Say that we choose points $p_1,\ldots,p_6$, where $p_1<\ldots<p_6$. There are $7$ ways to assign them to two triangles so that the triangles overlap. If we label a point $0$ for one triangle, $1$ for the other, and then list the labels of $p_1$ through $p_6$ in that order, the acceptable possibilities are $001011$, $001101$, $010011$, $010101$, $010110$, $011001$, and $011010$: these are the labelings that are not cyclic permutations of $000111$, since it is precisely the cyclic permutations of $000111$ that correspond to non-overlapping triangles. And
$$7\binom{12}6=7\cdot 924=6468\,$$
as it should.
A: This process is much easier than what you listed, but still essentially counts the "non-overlapping triangles first".

*

*We want to count the number of pairs of triangles that overlap.
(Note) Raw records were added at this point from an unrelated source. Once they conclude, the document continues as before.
import Summits.MatrixMultiplication.MatrixMultiplication.Theorems.SaturationLadderXPerfectFamily

/-!
# Level-1 rectangular `CW_q` bound, all six patterns — I: the law and the free diagonal (route `SaturationLadder`, lens 1, gen 20)

Decomposition cell `decomp-mm`, lens 1 (grading / quantitative ladder), generation 20 — the
critic-endorsed move N6 ("type layer T, level 1 first") in its general form.  The lineage typed the
first-power `CW_q` laser method for the two-parameter X-perfect joint types on the FOUR patterns
`(1,1,0), (0,1,1), (1,0,1), (2,0,0)` (`SaturationLadderXPerfectEntropy/Family.lean`).  This file and its
two sequels (`…LevelOneEntropy.lean`, `…LevelOne.lean`) type it for an ARBITRARY joint type on all SIX
patterns of `CW_q = ∑_{i+j+l=2} T_{ijl}`:
`Q = M · (n₁, …, n₆)` on `(1,1,0), (0,1,1), (1,0,1), (2,0,0), (0,2,0), (0,0,2)`, `N = M N₀`, `M = (q+2) m`.

Contents of part I (no definitions, no named facts, no sorry):
* §1 the six-pattern law: closed-form marginals (`marginalDist_six`), **marginal rigidity**
  `D(P) = {P}` on the support `{i+j+l = 2}` (`eq_of_mem_sameMarginalsOn_six`: the level-`2` marginal
  entries fix the corner patterns, then each matrix pattern is read off one level-`0` entry) and hence
  **zero penalty** `Γ_S(P) ≤ 0` for EVERY law on the six patterns (`maxEntropyPenalty_six_nonpos`; the
  general form of the lineage's `maxEntropyPenalty_fam_nonpos`);
* §2 the combinatorial layer `sixDiagonalRaw`: a free diagonal `Δ` of triples of level words of joint
  type `Q`, coordinatewise in `cwSupport₃`, with the matrix-pattern counts `M n₁, M n₂, M n₃`, and
  `2^{N (min_m H(P_m) − Γ_S(P))} ≤ |Δ| (N+1)^63 · 192 · exp(4 √(log 6 + N log 27))`
  (`exists_free_diagonal_jointType_card`; the proof of the lineage's `xpDiagonalRaw` with six patterns).

References: Coppersmith–Winograd 1990 §6 [CoppersmithWinograd1990]; Bürgisser–Clausen–Shokrollahi 1997
§15.7–15.8 [BurgisserClausenShokrollahi1997]; Le Gall 2014 App. A [LeGall2014].
-/

set_option linter.dupNamespace false
-- (single-conjunct summit: the namespace repeats `MatrixMultiplication`)

noncomputable section

open Finset
open scoped BigOperators

namespace Summit.MatrixMultiplication.MatrixMultiplication.Theorems.SaturationLadderLevelOne

open Literature.Computability.AlgebraicComplexity
open Literature.Barriers.MatrixMultiplication
open Summit.MatrixMultiplication.MatrixMultiplication.Theorems.PerfectAmortisation
open Summit.MatrixMultiplication.MatrixMultiplication.Theorems.SaturationLadderExpSaturation

/-! ## §1 The six-pattern law: marginals, rigidity `D(P) = {P}`, zero penalty -/

/-- The three marginals of a law on the six patterns of `CW_q`. [folklore] -/
theorem marginalDist_six {P : Fin 3 × Fin 3 × Fin 3 → ℝ} {p₁ p₂ p₃ p₄ p₅ p₆ : ℝ}
    (hP : ∀ s, P s = if s = (1, 1, 0) then p₁ else if s = (0, 1, 1) then p₂
      else if s = (1, 0, 1) then p₃ else if s = (2, 0, 0) then p₄
      else if s = (0, 2, 0) then p₅ else if s = (0, 0, 2) then p₆ else 0) :
    marginalDist₁ P = ![p₂ + p₅ + p₆, p₁ + p₃, p₄] ∧
      marginalDist₂ P = ![p₃ + p₄ + p₆, p₁ + p₂, p₅] ∧
      marginalDist₃ P = ![p₁ + p₄ + p₅, p₂ + p₃, p₆] := by
  refine ⟨?_, ?_, ?_⟩ <;> funext i <;> fin_cases i <;>
    simp [marginalDist₁, marginalDist₂, marginalDist₃, Fin.sum_univ_three, hP] <;> ring

/-- The law vanishes off the support `{i + j + l = 2}`. [folklore] -/
theorem six_eq_zero_of_not_mem {P : Fin 3 × Fin 3 × Fin 3 → ℝ} {p₁ p₂ p₃ p₄ p₅ p₆ : ℝ}
    (hP : ∀ s, P s = if s = (1, 1, 0) then p₁ else if s = (0, 1, 1) then p₂
      else if s = (1, 0, 1) then p₃ else if s = (2, 0, 0) then p₄
      else if s = (0, 2, 0) then p₅ else if s = (0, 0, 2) then p₆ else 0)
    {s : Fin 3 × Fin 3 × Fin 3} (hs : s ∉ cwSupport₃) : P s = 0 := by
  rw [mem_cwSupport₃_iff] at hs
  push Not at hs
  rw [hP]
  simp [hs.1, hs.2.1, hs.2.2.1, hs.2.2.2.1, hs.2.2.2.2.1, hs.2.2.2.2.2]

/-- **`D(P) = {P}` on the support of `CW_q`**: a distribution supported in `{i + j + l = 2}` is
determined by its three marginals — the level-`2` marginals fix the three corner patterns, and then
each matrix pattern is read off from one level-`0` marginal. [folklore] -/
theorem eq_of_mem_sameMarginalsOn_six {P P' : Fin 3 × Fin 3 × Fin 3 → ℝ} {p₁ p₂ p₃ p₄ p₅ p₆ : ℝ}
    (hP : ∀ s, P s = if s = (1, 1, 0) then p₁ else if s = (0, 1, 1) then p₂
      else if s = (1, 0, 1) then p₃ else if s = (2, 0, 0) then p₄
      else if s = (0, 2, 0) then p₅ else if s = (0, 0, 2) then p₆ else 0)
    (hP' : P' ∈ sameMarginalsOn cwSupport₃ P) : P' = P := by
  obtain ⟨-, hoff, h₁, h₂, h₃⟩ := hP'
  obtain ⟨hm₁, hm₂, hm₃⟩ := marginalDist_six hP
  have z : ∀ a b c : Fin 3, (a : ℕ) + b + c ≠ 2 → P' (a, b, c) = 0 := fun a b c h =>
    hoff _ (mt mem_cwSupport₃.1 h)
  have e₁ : marginalDist₁ P' 2 = p₄ := by rw [h₁, hm₁]; simp
  have e₂ : marginalDist₂ P' 2 = p₅ := by rw [h₂, hm₂]; simp
  have e₃ : marginalDist₃ P' 2 = p₆ := by rw [h₃, hm₃]; simp
  have f₁ : marginalDist₁ P' 0 = p₂ + p₅ + p₆ := by rw [h₁, hm₁]; simp
  have f₂ : marginalDist₂ P' 0 = p₃ + p₄ + p₆ := by rw [h₂, hm₂]; simp
  have f₃ : marginalDist₃ P' 0 = p₁ + p₄ + p₅ := by rw [h₃, hm₃]; simp
  simp (disch := decide) only [marginalDist₁, marginalDist₂, marginalDist₃, Fin.sum_univ_three, z,
    add_zero, zero_add] at e₁ e₂ e₃ f₁ f₂ f₃
  have p011 : P' (0, 1, 1) = p₂ := by linarith
  have p101 : P' (1, 0, 1) = p₃ := by linarith
  have p110 : P' (1, 1, 0) = p₁ := by linarith
  funext s
  by_cases hs : s ∈ cwSupport₃
  · rw [hP]
    rw [mem_cwSupport₃_iff] at hs
    rcases hs with rfl | rfl | rfl | rfl | rfl | rfl <;> simp [p011, p101, p110, e₁, e₂, e₃]
  · rw [hoff s hs, six_eq_zero_of_not_mem hP hs]

/-- **The penalty vanishes on `CW_q`'s support**: `Γ_S(P) = max_{D(P)} H − H(P) ≤ 0` for every
probability law on the six patterns. [folklore] -/
theorem maxEntropyPenalty_six_nonpos {P : Fin 3 × Fin 3 × Fin 3 → ℝ} {p₁ p₂ p₃ p₄ p₅ p₆ : ℝ}
    (hP : ∀ s, P s = if s = (1, 1, 0) then p₁ else if s = (0, 1, 1) then p₂
      else if s = (1, 0, 1) then p₃ else if s = (2, 0, 0) then p₄
      else if s = (0, 2, 0) then p₅ else if s = (0, 0, 2) then p₆ else 0)
    (h₁ : 0 ≤ p₁) (h₂ : 0 ≤ p₂) (h₃ : 0 ≤ p₃) (h₄ : 0 ≤ p₄) (h₅ : 0 ≤ p₅) (h₆ : 0 ≤ p₆)
    (hsum : p₁ + p₂ + p₃ + p₄ + p₅ + p₆ = 1) :
    maxEntropyPenalty cwSupport₃ P ≤ 0 := by
  have hsimplex : P ∈ stdSimplex ℝ (Fin 3 × Fin 3 × Fin 3) := by
    refine ⟨fun s => ?_, ?_⟩
    · rw [hP]
      split_ifs <;> linarith
    · have hm := (marginalDist_six hP).1
      have e : ∑ s, P s = ∑ a, marginalDist₁ P a := by
        rw [sum_triple_eq]
        simp [marginalDist₁]
      rw [e, hm, Fin.sum_univ_three]
      simp
      linarith
  have hsupp : ∀ s, s ∉ cwSupport₃ → P s = 0 := fun s hs => six_eq_zero_of_not_mem hP hs
  have hle : maxEntropyGivenMarginals cwSupport₃ P ≤ shannonEntropy P :=
    maxEntropyGivenMarginals_le ⟨P, self_mem_sameMarginalsOn hsimplex hsupp⟩
      fun P' hP' => (congrArg shannonEntropy (eq_of_mem_sameMarginalsOn_six hP hP')).le
  exact sub_nonpos.2 hle

/-! ## §2 Layer B1 — a large free diagonal of the joint type `M · (n₁,…,n₆)`, `N = (q+2) N₀ m`, `M = (q+2) m` -/

/-- **Combinatorial layer (six patterns).** For counts `n₁,…,n₆` (`N₀ = ∑ nᵢ ≥ 1`), `m ≥ 1`,
`M = (q+2) m`, `N = (q+2) N₀ m` and `P = Q/N`, `Q = M · n` on the six patterns, there is a family `Δ`
of triples of level words, coordinatewise in `cwSupport₃`, with exactly `M n₁`, `M n₂`, `M n₃`
positions of pattern `(1,1,0)`, `(0,1,1)`, `(1,0,1)`, forming a free diagonal, with
`2^{N (min_m H(P_m) − Γ_S(P))} ≤ |Δ| · (N+1)^63 · 192 · exp(4 √(log 6 + N log 27))`
(`exists_free_diagonal_jointType_card`, `S = cwSupport₃`, `b = 2`, `G = 27`, `A = 9`; the proof of the
lineage's `xpDiagonalRaw` with a six-pattern type). [cite: LeGall2014, Appendix A.3, Eq. (7) and p. 24] -/
theorem sixDiagonalRaw :
    ∀ q n₁ n₂ n₃ n₄ n₅ n₆ m : ℕ, 1 ≤ n₁ + n₂ + n₃ + n₄ + n₅ + n₆ → 1 ≤ m →
      ∀ P : Fin 3 × Fin 3 × Fin 3 → ℝ,
      (∀ s, P s = ((if s = (1, 1, 0) then (q + 2) * m * n₁ else if s = (0, 1, 1) then (q + 2) * m * n₂
          else if s = (1, 0, 1) then (q + 2) * m * n₃ else if s = (2, 0, 0) then (q + 2) * m * n₄
          else if s = (0, 2, 0) then (q + 2) * m * n₅ else if s = (0, 0, 2) then (q + 2) * m * n₆
          else 0 : ℕ) : ℝ) / ((((q + 2) * (n₁ + n₂ + n₃ + n₄ + n₅ + n₆) * m : ℕ)) : ℝ)) →
      ∃ Δ : Finset ((Fin ((q + 2) * (n₁ + n₂ + n₃ + n₄ + n₅ + n₆) * m) → Fin 3) ×
          (Fin ((q + 2) * (n₁ + n₂ + n₃ + n₄ + n₅ + n₆) * m) → Fin 3) ×
          (Fin ((q + 2) * (n₁ + n₂ + n₃ + n₄ + n₅ + n₆) * m) → Fin 3)),
        (∀ δ ∈ Δ, ∀ ρ, labelSeq δ ρ ∈ cwSupport₃) ∧
        (∀ δ ∈ Δ, letterCount (labelSeq δ) (1, 1, 0) = (q + 2) * m * n₁ ∧
          letterCount (labelSeq δ) (0, 1, 1) = (q + 2) * m * n₂ ∧
          letterCount (labelSeq δ) (1, 0, 1) = (q + 2) * m * n₃) ∧
        (∀ δ ∈ Δ, ∀ δ' ∈ Δ, ∀ δ'' ∈ Δ, (∀ ρ, (δ.1 ρ, δ'.2.1 ρ, δ''.2.2 ρ) ∈ cwSupport₃) →
          δ = δ' ∧ δ' = δ'') ∧
        (2 : ℝ) ^ (((((q + 2) * (n₁ + n₂ + n₃ + n₄ + n₅ + n₆) * m : ℕ)) : ℝ) *
            (min (shannonEntropy (marginalDist₁ P))
              (min (shannonEntropy (marginalDist₂ P)) (shannonEntropy (marginalDist₃ P))) -
              maxEntropyPenalty cwSupport₃ P)) ≤
          (Δ.card : ℝ) * ((((((q + 2) * (n₁ + n₂ + n₃ + n₄ + n₅ + n₆) * m : ℕ)) : ℝ)) + 1) ^ 63 * 192 *
            Real.exp (4 * Real.sqrt (Real.log 6 +
              ((((q + 2) * (n₁ + n₂ + n₃ + n₄ + n₅ + n₆) * m : ℕ)) : ℝ) * Real.log 27)) := by
  intro q n₁ n₂ n₃ n₄ n₅ n₆ m hN hm P hP
  classical
  -- tightness data of `cwSupport₃` (as in `bigCw_laser_inequality`)
  have hinj : Function.Injective fun (i : Fin 3) (_ : Fin 1) => (i : ℤ) := by
    intro i i' h
    have h0 := congrFun h 0
    simp only [Nat.cast_inj] at h0
    exact Fin.ext h0
  have hinjγ : Function.Injective fun (l : Fin 3) (_ : Fin 1) => (l : ℤ) - 2 := by
    intro l l' h
    have h0 := congrFun h 0
    simp only [sub_left_inj, Nat.cast_inj] at h0
    exact Fin.ext h0
  have hbd : ∀ (i : Fin 3) (ρ : Fin 1), |((fun (i : Fin 3) (_ : Fin 1) => (i : ℤ)) i ρ)| ≤ (2 : ℕ) := by
    intro i ρ
    have := i.isLt
    simp only [Nat.cast_ofNat, Nat.abs_cast]
    omega
  have htight : ∀ s ∈ cwSupport₃, ∀ ρ : Fin 1,
      (fun (i : Fin 3) (_ : Fin 1) => (i : ℤ)) s.1 ρ + (fun (j : Fin 3) (_ : Fin 1) => (j : ℤ)) s.2.1 ρ +
        (fun (l : Fin 3) (_ : Fin 1) => (l : ℤ) - 2) s.2.2 ρ = 0 := by
    intro s hs ρ
    rw [mem_cwSupport₃] at hs
    simp only
    omega
  -- the joint type `Q = M · n` and `N = (q+2) N₀ m`
  obtain ⟨Q, hQdef⟩ : ∃ Q : Fin 3 × Fin 3 × Fin 3 → ℕ, Q = fun s =>
      if s = (1, 1, 0) then (q + 2) * m * n₁ else if s = (0, 1, 1) then (q + 2) * m * n₂
      else if s = (1, 0, 1) then (q + 2) * m * n₃ else if s = (2, 0, 0) then (q + 2) * m * n₄
      else if s = (0, 2, 0) then (q + 2) * m * n₅ else if s = (0, 0, 2) then (q + 2) * m * n₆ else 0 :=
    ⟨_, rfl⟩
  have hN' : 0 < (q + 2) * (n₁ + n₂ + n₃ + n₄ + n₅ + n₆) * m :=
    Nat.mul_pos (Nat.mul_pos (by omega) (by omega)) (by omega)
  have hQS : ∀ s, s ∉ cwSupport₃ → Q s = 0 := by
    intro s hs
    rw [mem_cwSupport₃_iff] at hs
    push Not at hs
    obtain ⟨h1, h2, h3, h4, h5, h6⟩ := hs
    simp [hQdef, h1, h2, h3, h4, h5, h6]
  have hsumQ : (q + 2) * m * n₁ + (q + 2) * m * n₂ + (q + 2) * m * n₃ + (q + 2) * m * n₄ +
      (q + 2) * m * n₅ + (q + 2) * m * n₆ = (q + 2) * (n₁ + n₂ + n₃ + n₄ + n₅ + n₆) * m := by ring
  have hQ : ∑ s, Q s = (q + 2) * (n₁ + n₂ + n₃ + n₄ + n₅ + n₆) * m := by
    rw [sum_triple_eq, hQdef, ← hsumQ]
    simp [Fin.sum_univ_three]
    ring
  have hP' : ∀ s, P s = (Q s : ℝ) / ((((q + 2) * (n₁ + n₂ + n₃ + n₄ + n₅ + n₆) * m : ℕ)) : ℝ) := by
    intro s
    rw [hQdef]
    exact hP s
  -- the tree theorem
  obtain ⟨Δ, hΔQ, hfree, hsize⟩ := exists_free_diagonal_jointType_card cwSupport₃ (r := 1) (b := 2)
    (fun (i : Fin 3) (_ : Fin 1) => (i : ℤ)) (fun (j : Fin 3) (_ : Fin 1) => (j : ℤ))
    (fun (l : Fin 3) (_ : Fin 1) => (l : ℤ) - 2) hinj hinj hinjγ hbd hbd htight hN' Q hQS hQ P hP'
  have hQδ : ∀ δ ∈ Δ, letterCount (labelSeq δ) = Q := fun δ hδ => (Finset.mem_filter.1 (hΔQ hδ)).2
  refine ⟨Δ, ?_, ?_, hfree, ?_⟩
  · -- coordinatewise support
    intro δ hδ ρ
    by_contra hρ
    have h0 := hQS _ hρ
    rw [← hQδ δ hδ] at h0
    exact (letterCount_pos_of_apply (labelSeq δ) ρ).ne' h0
  · -- the three letter counts
    intro δ hδ
    rw [hQδ δ hδ, hQdef]
    simp
  · -- the size bound, constants evaluated
    refine hsize.trans_eq ?_
    have hmax : (max 2 1 : ℕ) = 2 := by decide
    generalize ((((q + 2) * (n₁ + n₂ + n₃ + n₄ + n₅ + n₆) * m : ℕ)) : ℝ) = Nr
    simp only [Fintype.card_prod, Fintype.card_fin, hmax]
    norm_num
    simp only [mul_assoc]

end Summit.MatrixMultiplication.MatrixMultiplication.Theorems.SaturationLadderLevelOne

end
*Such pairs are defined (not necessarily uniquely) by their vertices.

*Given any 6 points (out of 12), how many ways are there to get overlapping triangles?

*Given any 6 points (out of 12), how many ways are there to get pairs of triangles? $\rightarrow { 6 \choose 3 } / 2 $.

*Given any 6 points (out of 12), how many ways are there to get non-overlapping triangles? There are only 3 such pairs, formed by consecutive vertices.

*So, there are $10 - 3 = 7 $ overlapping pairs.

*How many ways are there to choose 6 points out of 12?

*Hence, there are ${ 12 \choose 6 } \times 7 = 6468$ ways.